Merch for this release:
Cassette, 2 x Vinyl LP

It was shortly after that Sisso met Michael Mganga, aka Maiko. Maiko came from the Morogoro region in Eastern Tanzania, where he used to work as a computer repairman and played the occasional show as a pickup keyboard player. In 2011, Maiko decided to commit himself to producing music, moving to Dar es Salaam and eventually learning about Sisso and his production house, Sisso Records. The two quickly joined forces, Maiko providing the hectic melodies while Sisso plugged in battering drum samples. It’s a match perfectly suited for live performance: On one end of the stage, Maiko, playing his Yamaha keyboard like a guitar—and occasionally behind his head, or with his tongue; on the other, Sisso, bouncing around with a computer keyboard full of mind-blowing rhythms.

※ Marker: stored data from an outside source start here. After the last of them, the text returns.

import Literature.Geometry.Lorentzian.KerrPeel
import HarnessLib

/-!
# The collar climb over a boosted Kerr–Schild background in a time-oriented spacetime

`KerrPeel.collarClimb_model`: for any chart `Φ` of any time-oriented `Spacetime 4` on a model
background `B` whose form / time / radius are those of the boosted Kerr–Schild background with motion
`(Λ, c)` and whose domain contains the two-sided collar `{r > r₊ − h}` (`M, h > 0`, `h < r₊`; the spin
`a` is arbitrary — sub-extremality is NOT used), and for every delay `T₀`, slope constant `c_s > 0` and
bound `K`, there is `ε > 0` such that: if the `C¹` slab deviation is `≤ ε` on the late collar
`{t* ≥ τ₁, r ≤ r₊ + h}`, `dΦ(ΛV)` is future-directed there, and at every late collar point with
`r₊ < r ≤ r₊ + h` some rest vector `v` with `v⁰ = 1`, `‖v‖ ≤ K` has `g(dΦ Λv, dΦ Λv) ≤ −c_s (r − r₊)`
and `dr(v) ≥ c_s (r − r₊)` (a SLOPE FIELD), then every late `w` with `r₊ < r(w) ≤ r₊ + h/2` causally
precedes a chart point `w'` with `r(w') = r₊ + h/2` and `t*(w') ≥ t*(w) + T₀`.

Mechanism (classical): frozen-direction lab segments `x + θΛv`; along a piece the background form and
radius differential move by `< margin/4` (the Heine–Cantor moduli of `KerrPeel.modulus_package` on
the compact time-normalised shell, the data being `t*`-independent) and the deviation moves by
`≤ ε θ ‖Λv‖` (`KerrPeel.deviation_segment_lipschitz`), so velocities stay timelike and the rest
radius is monotone (`KerrPeel.radius_segment_mvt`); pieces are cut on level sets by the intermediate
value theorem, are causal by `BoostedKerrLegs.leg_two_causal`, and are chained by `J⁺ ∘ J⁺ = J⁺`; the
delay `T₀` is produced by `⌈T₀ / t_gain⌉` out–in cycles between the levels `r₊ + h/2` and
`r₊ + 3h/4`, each gaining rest time `≥ (h/4)/L`.  O'Neill 1983, Ch. 5 (Lemmas 5.26, 5.29), Ch. 14
(p. 402, Cor. 14.1); Dafermos–Rodnianski arXiv:0811.0354, §5.1.

Provenance: decomp-fsc lens-3 g32 side file `HorizonPeeling32.lean` ll. 668–1281 (the theorem
`KerrPeel.collarClimb_model`, farm-checked there), re-homed verbatim up to line wrapping; the proof is
one ≈ 600-line tactic block and keeps its scoped heartbeat budget (`maxHeartbeats 1600000`, ≈ 8× the
default; splitting it into lemmas would change nothing mathematically).

NOT here: the route-side corollary for vacuum Cauchy developments (a Theses-side one-liner), the
anchor (`KerrAnchor`) and slope (`KerrSlope`) legs that produce the slope field.
-/

noncomputable section

open scoped Topology Manifold ContDiff ENNReal
open Filter Set Function

namespace Literature.Geometry.Lorentzian

namespace KerrPeel

open Metric

-- typeclass search through nested operator types `E4 →L[ℝ] E4 →L[ℝ] ℝ` (as in `BoostedKerrCausalLegs`)
set_option maxSynthPendingDepth 3

variable {M a : ℝ} {x : E4}

section Chart

variable (𝓢 : Spacetime.{0} 4)
import Literature.IUT.LogVolume.GenuineLogThetaExactVolume
import HarnessLib

/-!
# The slot-choice lower bound for the genuine `−|log(Θ)|` and a place-combinatorial SUFFICIENT condition for
# [IUTchIII] Cor. 3.12 at a genuine input (Dupuy–Hilado §4.7, §4.11–4.12; [IUTchIV] Thm. 1.10 Step (v), (Ind1))

Record/proof-only file of the abc-iut cell (Cor. 3.12 crew, L-DH lane, seat abc-iut-c312-3; sequel to
`GenuineLogThetaExactVolume.lean`, item «XXVIIc-DH»). TAKES NO SIDE on [IUTchIII] Cor. 3.12.

With (Ind1) ranging over ALL permutations of the `j+1` capsule indices ([IUTchIV] Thm. 1.10 Step (v), two loci: p. 27
"the indeterminacies (Ind1) and (Ind2) are taken into account by the arbitrary nature of the automorphism “φ”
[cf. Proposition 1.2]" and p. 28 "“λ” is asymmetric with respect to the choice of “`i† ∈ I`” in `S^±_{j+1}` … after
symmetrizing with respect to the choice of “`i† ∈ I`” in `S^±_{j+1}`"; the cell's ruling R2 on how these two sentences
are typed is HOME/plan/c312/STEPV-IND1-NOTE.md; skeleton XXII/XXVIc at the summand level), the
possible images of the sharp Θ-region at the summand `v⃗ = (v_0,…,v_j)` contain the bare region `ι_a(t_{Θ,i,v_a})·(R_I)^∼`
twisted through EVERY slot `a` — not only the last one. Hence the hull's log-volume is at least `log‖t_{Θ,i,v_a}‖`
for every `a`, and for every SLOT SELECTOR `s(i,v⃗) ∈ {0,…,j}`:

* packet level (`realPrimePacketWith p 𝔽 c`, any shell): `realPrimePacketWith_iota_smul_subset_possibleImages`,
  `realPrimePacketWith_log_norm_le_logμ_possibleImagesHull`, **`realPrimePacketWith_negLogThetaAt_ge_slotChoice`**:
  `(1/ℓ⋇)·Σ_i Σ_{v⃗} log‖t_{i,v_{s(i,v⃗)}}‖·Π_b Pr(v_b) ≤ −|log(Θ)|_p`;
* input level (`I : ThetaVolumeInput F₀ K`, the idele norms read off the Θ-pilot divisor by `tΘ_ord`):
  **`ThetaVolumeInput.negLogThetaNonarch_ge_slotChoice`**:
  `−Σ_{p∈T(I)} (1/ℓ⋇)·Σ_i Σ_{v⃗∈𝕍_p^{i+2}} P_{Θ,i}(v_{s})·ln N(v_{s})/n_{v_{s}}·Π_b Pr(v_b) ≤ negLogThetaNonarch I`
  (at `s ≡` last slot this is the free inequality `−deĝ̲_lgp(P_Θ) ≤ negLogThetaNonarch I` of `LDHGenuine`);
* **`cor312NonarchOf_of_slotChoice`** / **`cor312Of_of_slotChoice`** — a SUFFICIENT condition for Dupuy–Hilado's
  (1.1) / [IUTchIII] Cor. 3.12 at the genuine input, in PILOT DATA AND PLACES ONLY: if for some slot selector
  `deĝ̲(P_q) ≥ Σ_{p∈T(I)} (1/ℓ⋇)·Σ_i Σ_{v⃗} P_{Θ,i}(v_{s(i,v⃗)})·ln N(v_s)/n_{v_s}·Π Pr` — i.e. the weighted mass of
  the tuples ALL of whose slots are deep bad places is at most `|log(q)|` — then `Cor312Of I` HOLDS. This is the
  DH-GLOBAL, genuine-input form of the summand-level «readings HOLD at mixed summands» (skeleton XXVIc
  `readings_hold_of_unit_slot`, abc-iut-w4-d096 `ForkPacketCompetition`): place combinatorics of `(F₀, 𝕍^bad)`
  alone (e.g. every bad place of small relative local degree `Pr(v)`) can put a genuine input on the TRUE side of
  the sharp-model fork, exactly as depth at a non-split bad prime puts it on the FALSE side (abc-iut-w5-d157
  `LDHPerPrimeReading`, `LDHSyntheticCor312Failure/Holds` for synthetic inputs). No free lunch: for such inputs the
  squeeze `LDHGenuine.gap_le_of_cor312Of` is vacuous, the (Ind1)-slot term of `explicitDelta` absorbing the mixed mass.

[cite: DupuyHilado2025, §3.9, §4.7, §4.11, §4.12] [cite: Mochizuki2012, IUTchIV Thm. 1.10 Step (v) p. 27–28]
[cite: Mochizuki2012, IUTchIII Cor. 3.12 p. 173–174] [claim: Mochizuki2012, status: disputed] HONEST SCOPE: the
sufficient condition is a HYPOTHESIS on the input, discharged for no particular curve here; (Ind1)/(Ind2)/the hull
are the tree's typings of disputed-corpus constructions; nothing about print's Cor. 3.12 is asserted.
PROOF-ONLY file: no definitions, no named `Prop` facts; typed ≠ proved.
-/

noncomputable section

open Set Module NumberField IsDedekindDomain
open scoped Pointwise TensorProduct

namespace Literature.IUT.LogVolume

/-! ## Packet level -/

section RealPacketWith

variable {F : Type} [Field F] [NumberField F]
variable (p : ℕ) [Fact p.Prime] (𝔽 : LocalFields F p)
variable (c : (j : ℕ) → (Fin (j + 1) → placesOver F p) → ℚ_[p]) (hc0 : ∀ j e, c j e ≠ 0)
  (hcσ : ∀ (j : ℕ) (σ : Equiv.Perm (Fin (j + 1))) (e : Fin (j + 1) → placesOver F p), c j (e ∘ σ) = c j e)

/-- **Every slot's bare region is a possible image** ((Ind1) = all permutations): at the summand `v⃗ = e` of degree
`j = i+1 ≤ ℓ⋇`, `ι_a(t_{i,v_a})·(R_I)^∼ ⊆ possibleImages(O_𝕃(−div t))_{v⃗}` for EVERY slot `a` (the transposition
`(a j)` and the identity of (Ind2)). [cite: DupuyHilado2025, §4.7, §4.11] -/
theorem realPrimePacketWith_iota_smul_subset_possibleImages {lstar : ℕ}
    (t : Fin lstar → (v : placesOver F p) → (𝔽.k v)ˣ) (i : Fin lstar)
    (e : Fin ((i : ℕ) + 1 + 1) → placesOver F p) (a : Fin ((i : ℕ) + 1 + 1)) :
    iota p (fun b => 𝔽.k (e b)) a (t i (e a) : 𝔽.k (e a)) •
        (normalizedPacket p (fun b => 𝔽.k (e b)) : Set (PacketAlgebra p (fun b => 𝔽.k (e b)))) ⊆
      (realPrimePacketWith p 𝔽 c hc0 hcσ).possibleImages
        ((realPrimePacketWith p 𝔽 c hc0 hcσ).pilotRegion t) ((i : ℕ) + 1) e := by
  rw [realPrimePacketWith_possibleImages_pilotRegion_eq]
  intro x hx
  refine Set.mem_iUnion.mpr ⟨1, ?_⟩
  rw [one_smul]
  exact Set.mem_iUnion.mpr ⟨a, hx⟩

/-- **The Θ-hull at a summand has log-volume at least `log‖t_{i,v_a}‖` for EVERY slot `a`** (monotonicity of
`log μ̄` along `ι_a(t_{i,v_a})·(R_I)^∼ ⊆ possible images ⊆ hull`, `log μ̄(ι_a(t)·(R_I)^∼) = log‖t‖`).
[cite: DupuyHilado2025, §3.7, §4.12] -/
theorem realPrimePacketWith_log_norm_le_logμ_possibleImagesHull {lstar : ℕ}
    (t : Fin lstar → (v : placesOver F p) → (𝔽.k v)ˣ) (i : Fin lstar)
    (e : Fin ((i : ℕ) + 1 + 1) → placesOver F p) (a : Fin ((i : ℕ) + 1 + 1)) :
    Real.log ‖(t i (e a) : 𝔽.k (e a))‖ ≤
      (realPrimePacketWith p 𝔽 c hc0 hcσ).logμ ((realPrimePacketWith p 𝔽 c hc0 hcσ).possibleImagesHull
        ((realPrimePacketWith p 𝔽 c hc0 hcσ).pilotRegion t) ((i : ℕ) + 1) e) := by
  obtain ⟨m, -, -, -, hadm, -⟩ :=
    realPrimePacketWith_exists_content_logμ_possibleImagesHull p 𝔽 c hc0 hcσ t i e
  have hsub : iota p (fun b => 𝔽.k (e b)) a (t i (e a) : 𝔽.k (e a)) •
        (normalizedPacket p (fun b => 𝔽.k (e b)) : Set (PacketAlgebra p (fun b => 𝔽.k (e b)))) ⊆
      (realPrimePacketWith p 𝔽 c hc0 hcσ).possibleImagesHull
        ((realPrimePacketWith p 𝔽 c hc0 hcσ).pilotRegion t) ((i : ℕ) + 1) e :=
    (realPrimePacketWith_iota_smul_subset_possibleImages p 𝔽 c hc0 hcσ t i e a).trans
      ((realPrimePacketWith p 𝔽 c hc0 hcσ).possibleImages_subset_hull _ _ _)
  have hadm1 : PacketAdm p (fun b => 𝔽.k (e b)) (iota p (fun b => 𝔽.k (e b)) a (t i (e a) : 𝔽.k (e a)) •
      (normalizedPacket p (fun b => 𝔽.k (e b)) : Set (PacketAlgebra p (fun b => 𝔽.k (e b))))) :=
    packetAdm_iota_smul p (fun b => 𝔽.k (e b)) a (t i (e a)).ne_zero (packetAdm_normalizedPacket p _)
  have h := packetLogμ_mono p (fun b => 𝔽.k (e b)) hadm1 hadm hsub
  rwa [packetLogμ_iota_smul_normalizedPacket p (fun b => 𝔽.k (e b)) a (t i (e a)).ne_zero] at h

/-- **The slot-choice lower bound for `−|log(Θ)|_p`**: for every slot selector `s(i,v⃗)`,
`(1/ℓ⋇)·Σ_i Σ_{v⃗} log‖t_{i,v_{s(i,v⃗)}}‖·Π_b Pr(v_b) ≤ −|log(Θ)|_p`. [cite: DupuyHilado2025, Def. 3.6.3, §4.12] -/
theorem realPrimePacketWith_negLogThetaAt_ge_slotChoice {lstar : ℕ}
    (t : Fin lstar → (v : placesOver F p) → (𝔽.k v)ˣ)
    (s : (i : Fin lstar) → (Fin ((i : ℕ) + 1 + 1) → placesOver F p) → Fin ((i : ℕ) + 1 + 1)) :
    (1 / (lstar : ℝ)) * ∑ i : Fin lstar, ∑ e : Fin ((i : ℕ) + 1 + 1) → placesOver F p,
        Real.log ‖(t i (e (s i e)) : 𝔽.k (e (s i e)))‖ * ∏ b, weight F (e b).1 ≤
      (realPrimePacketWith p 𝔽 c hc0 hcσ).negLogThetaAt lstar t := by
  unfold PrimePacket.negLogThetaAt PrimePacket.lnνLp PrimePacket.lnνTensorPower
  refine mul_le_mul_of_nonneg_left ?_ (by positivity)
  refine Finset.sum_le_sum fun i _ => Finset.sum_le_sum fun e _ => ?_
  exact mul_le_mul_of_nonneg_right
    (realPrimePacketWith_log_norm_le_logμ_possibleImagesHull p 𝔽 c hc0 hcσ t i e (s i e))
    (Finset.prod_nonneg fun b _ => weight_nonneg F (e b).1)

end RealPacketWith

/-! ## Input level -/

namespace ThetaVolumeInput

variable {F₀ : Type} [Field F₀] [NumberField F₀] {K : Type} [Field K] [NumberField K] [Algebra F₀ K]
variable (I : ThetaVolumeInput F₀ K)

/-- The idele norms of a genuine input, read off the Θ-pilot divisor: `log‖t_{Θ,i,v}‖ = −P_{Θ,i}(v)·ln N(v)/n_v`
((3.4) with `ord_v(t_{Θ,i,v}) = P_{Θ,i}(v)`). [cite: DupuyHilado2025, §3.4, §3.9] -/
theorem log_norm_tΘ (p : ℕ) [hp : Fact p.Prime] (i : Fin I.lstar) (v : placesOver F₀ p) :
    Real.log ‖(I.tΘ p hp.out i v : (I.σ.localFieldFamily p hp.out).k v)‖ =
      -(I.X.thetaPilot i v.1) * logNorm F₀ v.1 / localDegree F₀ v.1 := by
  rw [LocalFields.log_norm_eq_neg_ordv, I.tΘ_ord p hp.out i v]

/-- **The slot-choice lower bound at a prime**, in pilot data: for every slot selector `s`,
`−(1/ℓ⋇)·Σ_i Σ_{v⃗∈𝕍_p^{i+2}} P_{Θ,i}(v_s)·ln N(v_s)/n_{v_s}·Π_b Pr(v_b) ≤ negLogThetaLoc I p`.
[cite: DupuyHilado2025, Def. 3.6.3, §4.12] [cite: Mochizuki2012, IUTchIV Thm. 1.10 Step (v) p. 27–28] -/
theorem negLogThetaLoc_ge_slotChoice (p : ℕ) [hp : Fact p.Prime]
    (s : (i : Fin I.lstar) → (Fin ((i : ℕ) + 1 + 1) → placesOver F₀ p) → Fin ((i : ℕ) + 1 + 1)) :
    (1 / (I.lstar : ℝ)) * ∑ i : Fin I.lstar, ∑ e : Fin ((i : ℕ) + 1 + 1) → placesOver F₀ p,
        (-(I.X.thetaPilot i (e (s i e)).1) * logNorm F₀ (e (s i e)).1 / localDegree F₀ (e (s i e)).1) *
          ∏ b, weight F₀ (e b).1 ≤
      I.negLogThetaLoc p := by
  have h := realPrimePacketWith_negLogThetaAt_ge_slotChoice p (I.σ.localFieldFamily p hp.out)
    (mScale p (I.σ.localFieldFamily p hp.out)) (mScale_ne_zero p (I.σ.localFieldFamily p hp.out))
    (mScale_perm p (I.σ.localFieldFamily p hp.out)) (I.tΘ p hp.out) s
  have hL : (1 / (I.lstar : ℝ)) * ∑ i : Fin I.lstar, ∑ e : Fin ((i : ℕ) + 1 + 1) → placesOver F₀ p,
        Real.log ‖(I.tΘ p hp.out i (e (s i e)) : (I.σ.localFieldFamily p hp.out).k (e (s i e)))‖ *
          ∏ b, weight F₀ (e b).1 =
      (1 / (I.lstar : ℝ)) * ∑ i : Fin I.lstar, ∑ e : Fin ((i : ℕ) + 1 + 1) → placesOver F₀ p,
        (-(I.X.thetaPilot i (e (s i e)).1) * logNorm F₀ (e (s i e)).1 / localDegree F₀ (e (s i e)).1) *
          ∏ b, weight F₀ (e b).1 := by
    refine congrArg (fun x : ℝ => (1 / (I.lstar : ℝ)) * x) (Finset.sum_congr rfl fun i _ => ?_)
    refine Finset.sum_congr rfl fun e _ => ?_
    rw [I.log_norm_tΘ p i (e (s i e))]
  rw [← hL, I.negLogThetaLoc_of_prime hp.out]
  exact h

/-- **The slot-choice lower bound for the genuine `−|log(Θ)|`**: for every slot selector `s`,
`−Σ_{p∈T(I)} (1/ℓ⋇)·Σ_i Σ_{v⃗∈𝕍_p^{i+2}} P_{Θ,i}(v_{s(p,i,v⃗)})·ln N(v_s)/n_{v_s}·Π_b Pr(v_b) ≤ negLogThetaNonarch I`
(at the last-slot selector: the free inequality `−deĝ̲_lgp(P_Θ) ≤ negLogThetaNonarch I`).
[cite: DupuyHilado2025, §1 (1.1), §4.12] [cite: Mochizuki2012, IUTchIV Thm. 1.10 Step (v) p. 27–28] -/
theorem negLogThetaNonarch_ge_slotChoice
    (s : (p : ℕ) → (i : Fin I.lstar) → (Fin ((i : ℕ) + 1 + 1) → placesOver F₀ p) → Fin ((i : ℕ) + 1 + 1)) :
    ∑ p ∈ I.supportPrimes, (1 / (I.lstar : ℝ)) * ∑ i : Fin I.lstar, ∑ e : Fin ((i : ℕ) + 1 + 1) → placesOver F₀ p,
        (-(I.X.thetaPilot i (e (s p i e)).1) * logNorm F₀ (e (s p i e)).1 / localDegree F₀ (e (s p i e)).1) *
          ∏ b, weight F₀ (e b).1 ≤
      I.negLogThetaNonarch := by
  unfold negLogThetaNonarch
  refine Finset.sum_le_sum fun p hpT => ?_
  haveI : Fact p.Prime := ⟨I.prime_of_mem_supportPrimes hpT⟩
  exact I.negLogThetaLoc_ge_slotChoice p (s p)

/-- **A place-combinatorial SUFFICIENT condition for Dupuy–Hilado's (1.1) at a genuine input**: if for some slot
selector `s` the `q`-pilot degree dominates the slot-selected Θ-mass,
`−deĝ̲(P_q) ≤ −Σ_{p∈T(I)} (1/ℓ⋇)·Σ_i Σ_{v⃗} P_{Θ,i}(v_{s})·ln N(v_s)/n_{v_s}·Π Pr`
(the weighted mass of the tuples ALL of whose slots are deep bad places is at most `|log(q)|`), then
`Cor312NonarchOf I`. The hypothesis concerns pilot data and places only; it is NOT discharged for any input here.
[claim: Mochizuki2012, status: disputed] [cite: DupuyHilado2025, §1 (1.1), §4.7, §4.12] -/
theorem cor312NonarchOf_of_slotChoice
    (s : (p : ℕ) → (i : Fin I.lstar) → (Fin ((i : ℕ) + 1 + 1) → placesOver F₀ p) → Fin ((i : ℕ) + 1 + 1))
    (h : -FinDivisor.ndeg F₀ I.X.qPilot ≤
      ∑ p ∈ I.supportPrimes, (1 / (I.lstar : ℝ)) * ∑ i : Fin I.lstar, ∑ e : Fin ((i : ℕ) + 1 + 1) → placesOver F₀ p,
        (-(I.X.thetaPilot i (e (s p i e)).1) * logNorm F₀ (e (s p i e)).1 / localDegree F₀ (e (s p i e)).1) *
          ∏ b, weight F₀ (e b).1) :
    I.Cor312NonarchOf := by
  unfold Cor312NonarchOf negAbsLogQ
  exact h.trans (I.negLogThetaNonarch_ge_slotChoice s)

/-- **… hence for [IUTchIII] Cor. 3.12 at the input** (`Cor312Of I`, adding the positive archimedean summand): the
DH-GLOBAL genuine-input form of «the readings HOLD at mixed summands» (skeleton XXVIc, `ForkPacketCompetition`) — place
combinatorics of `(F₀, 𝕍^bad)` alone can put a genuine input on the TRUE side of the sharp-model fork. The
hypothesis is NOT discharged for any input here. [claim: Mochizuki2012, status: disputed]
[cite: Mochizuki2012, IUTchIII Cor. 3.12 p. 173–174] -/
theorem cor312Of_of_slotChoice
    (s : (p : ℕ) → (i : Fin I.lstar) → (Fin ((i : ℕ) + 1 + 1) → placesOver F₀ p) → Fin ((i : ℕ) + 1 + 1))
    (h : -FinDivisor.ndeg F₀ I.X.qPilot ≤
      ∑ p ∈ I.supportPrimes, (1 / (I.lstar : ℝ)) * ∑ i : Fin I.lstar, ∑ e : Fin ((i : ℕ) + 1 + 1) → placesOver F₀ p,
        (-(I.X.thetaPilot i (e (s p i e)).1) * logNorm F₀ (e (s p i e)).1 / localDegree F₀ (e (s p i e)).1) *
          ∏ b, weight F₀ (e b).1) :
    I.Cor312Of :=
  I.cor312Of_of_cor312NonarchOf (I.cor312NonarchOf_of_slotChoice s h)

end ThetaVolumeInput

end Literature.IUT.LogVolume

end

The two have been touring like this for years, peaking with a recent viral Boiler Room performance.

It is from these experiences on the road, in the studio, and the never-ending—sometimes competitive—jam sessions that we get Singeli Ya Maajabu, or Singeli of Wonders. While the two have undoubtedly made hundreds of unique records from their live sessions, this collection of live recordings has a particularly open vision of what singeli is and could be. On tracks like “Uhondo” or “Kazi Ipo” you can clearly hear European club sounds pumping into the singeli-verse, the duo stealing some tech synths or gabber bass and subsuming it into the uncut DIY energy of singeli. The record is also radically experimental. Halfway through, we’re introduced to “Mangwale,” a choral overlay with maximum echo—and not a single beat. The sample that drives the song is unknown; it could be a taarab imitation, or something from the deep well of Nyege’s experimental recordings. It is by far the most ethereal and lighthearted moment of the record. After that comes “Jimwage,” which dabbles in IDM noise, and “Njopeka” which is an audio freakout. The forward-thinking yet technically minimal style finds an appropriate analogy in the mish-mash of hand drawn hardware that appears on the cover.

Merch for this release:
Vinyl LP

“He is my mchawi,” Maiko says of Sisso. The word is Swahili for “vibes guy,” and Singeli is nothing if not vibes. “I feel the vibes and put some different taste,” Maiko continues. “But if I see someone sitting down I can’t do anything.” Once the people are moving, “just add ladha [taste],” says Sisso. Of that, the duo has plenty. And though Singeli Ya Maajabu is a kaleidoscopic portrayal of singeli’s potential, the well still runs deep. Singeli taarab, singeli mdundiko, singeli mnanda, (the latter are both traditional dances found in Tanzania): Sisso and Maiko are ambassadors for all of them, and much more. But curious listeners will have to dig a bit to sift through the nuance. “We thank God that what we were expecting to happen has already happened,” Sisso says of their success. “Now we need to see a big star come from singeli music,”

And then he adds with a wink: “And now, I am thinking who it’s going to be.”